Depois de nos abraçar a todos, o homem que tem 64 anos e se chama realmente João Pedro e é de Peniche - "o Bacalhau vem de lá, é um apelido do meu trabalho antigo" -, conta que também ele está a levar uma carga de roupa para a fronteira com a Roménia, roupa da fábrica alemã Gabor que carregou em Silveiros, na Trofa, e vai entregar à Ucrânia saqueada. Viaja sozinho no seu Scania, está sempre a comer frutos secos de um balde que tem no assento do lado e tem a vontade indómita do Bem. Conta: "Recebi uma declaração de amor de um homem, ele está numa cadeira de rodas em Sesimbra, vou lá vê-lo sempre que posso. Da última ele diz assim: "Tenho tantas saudades de te dar um abraço, nem sabes". E eu pensei, bolas, mas haverá coisa melhor no mundo do que ouvir isto? Pois acho mesmo que não há".

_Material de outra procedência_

import Summits.KontsevichZagierPeriods.KontsevichZagierPeriods.Theses.ZeroPortrait
import Summits.KontsevichZagierPeriods.KontsevichZagierPeriods.Theses.LiftingCriteria
import Summits.KontsevichZagierPeriods.KontsevichZagierPeriods.Theorems.FurushoPentagonSectorToKernelCubeResolutionOfNash
import Summits.KontsevichZagierPeriods.KontsevichZagierPeriods.Theorems.HurwitzMicroSectorsNormalFormPrincipleSplitGlue
import Summits.KontsevichZagierPeriods.KontsevichZagierPeriods.Theorems.TerasomaMultiplicationBetaCancellationOfAyoubPiCancellation
import Literature.NumberTheory.Transcendental.KZCalculusProofs
import Literature.NumberTheory.Transcendental.KZProductIdeal

/-!
# `ZeroPortrait.PencilComplete` (stmt-KontsevichZagierPeriods-11731) from its three split children:
the Ayoub–π split modulo the pencil sector, assembled

Route ZeroPortrait, crux `PencilComplete` (Conjecture 1 with KZ-literal rational endpoints RELATIVE to the
two ℚ-pencils of the route: `[ρ] − [ρ'] ∈ pencilSector := relations ⊔ closure(equal-valued Legendre-pencil
pairs) ⊔ closure(equal-valued beta-pencil pairs)`), decomposed by the crux strategist
(`cstrat-stmt-KontsevichZagierPeriods-11731-r1`, 2026-08-17; `Cruxes/PencilComplete/STRATEGY-CENSUS.md`,
`AyoubPiSplit.lean`; the `route edit --split` itself is deferred by gate policy to the seat's final cycle)
into three leaves

* `LiftingCriteria.CubeNashNormalForm` — leaf 1, the cube–Nash NORMAL FORM (= item 3574,
  shared with DimensionBudget / SymplecticScissors); summit-free geometry
  [Ayoub 2014, Rem. 12–13; Huber–Müller-Stach 2017, Lemma 11.2.3];
* `CubicalPiLocalKernelModPencils` (this file, `@[conjecture]`) — leaf 2, Ayoub's effective cube kernel LOCALISED at the
  disc class and taken modulo the pencil sector [Kontsevich–Zagier 2001 §4.1; Ayoub 2014, Conj. 7];
* `PiCancellationModPencils` (this file, `@[conjecture]`) — leaf 3, `[π]`-cancellation modulo the pencil sector (item 0540
  with `relations ↦ pencilSector`) [Huber–Wüstholz 2022, App. A.4].

Main result `pencilComplete_of_subs : CubeNashNormalForm → CubicalPiLocalKernelModPencils →
PiCancellationModPencils → PencilComplete` (sorry-free): rational equal-valued pair → `c = [ρ] − [ρ']`,
`eval c = 0` → cubical resolution of `c` from leaf 1 (`SectorToKernel.cubeResolution_of_cubeNashNormalForm`,
landed) → a value-zero element `a` of the cubical span (soundness) → a pinned disc-product operator EXISTS
(`NormalFormPrincipleSplitGlue.exists_pinnedProduct`, landed) → leaf 2 gives `[π]^N a ∈ pencilSector` →
leaf 3 peels the `N` disc factors (induction) → `c ∈ pencilSector`.
Honesty certificates (all proved): the summit implies the crux (`pencilComplete_of_summit`); the crux is
equivalent to its kernel form `ker eval ≤ pencilSector` (`pencilComplete_iff_kernelForm`); the crux implies
leaves 2 and 3 (`cubicalPiLocalKernelModPencils_of_crux`, `piCancellationModPencils_of_crux`), so neither is
stronger than the crux; given leaf 1 the split is exact (`pencilComplete_iff_piSplit_of_cubeNash`).
The two `Prop` definitions are OPEN conjectures of our theories (`@[conjecture]`, obligation nodes by name —
never vendored facts; crux-implied, so refuting either refutes the summit); every other declaration is a
definition with a body or a proved theorem; no named fact is introduced.

References: Kontsevich–Zagier 2001 §1.2, §4.1; Ayoub, EMS Newsl. 91 (2014) Def. 9–10, Prop. 11, Rem. 12–13,
Conj. 7; Huber–Wüstholz 2022 App. A.4; Huber–Müller-Stach 2017 Lemma 11.2.3, Rem. 13.1.8.
-/

noncomputable section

Alexandre Rodin, o médico ucraniano que viaja connosco, ou melhor, nós é que viajamos com ele e com o seu silêncio meticuloso a latejar, ouviu tudo no seu remanso. Ele tem família em Kherson, sul da Ucrânia, perto da Crimeia ocupada e do mar mais raso de Azov. Está inquieto: tem lá a mãe, a irmã, o cunhado e a sua sogra e ainda tem uma sobrinha, a Kateryna, que se sobressalta no oeste, está na cidade cultural de Leópolis, a "semper fidelis" a que já nos habituamos a chamar Lviv. Quando fala deles, a voz de Alexandre, que é sempre grave mas muito baixa, parece que vai desatar a uivar na neve.
Saímos da Maia, Missão Humanitária Sorrisos de Esperança - há de voltar daqui a cinco dias com 53 refugiados ucranianos que se vão juntar às famílias da Maia -, carregados de indumentos, comunicações e mantimentos, na sexta-feira, já tinha anoitecido. Amanhecemos este sábado no País Basco, estamos agora a entardecer e a chegar perto de Paris. No domingo por esta hora já estaremos na Polónia, o último país antes da guerra.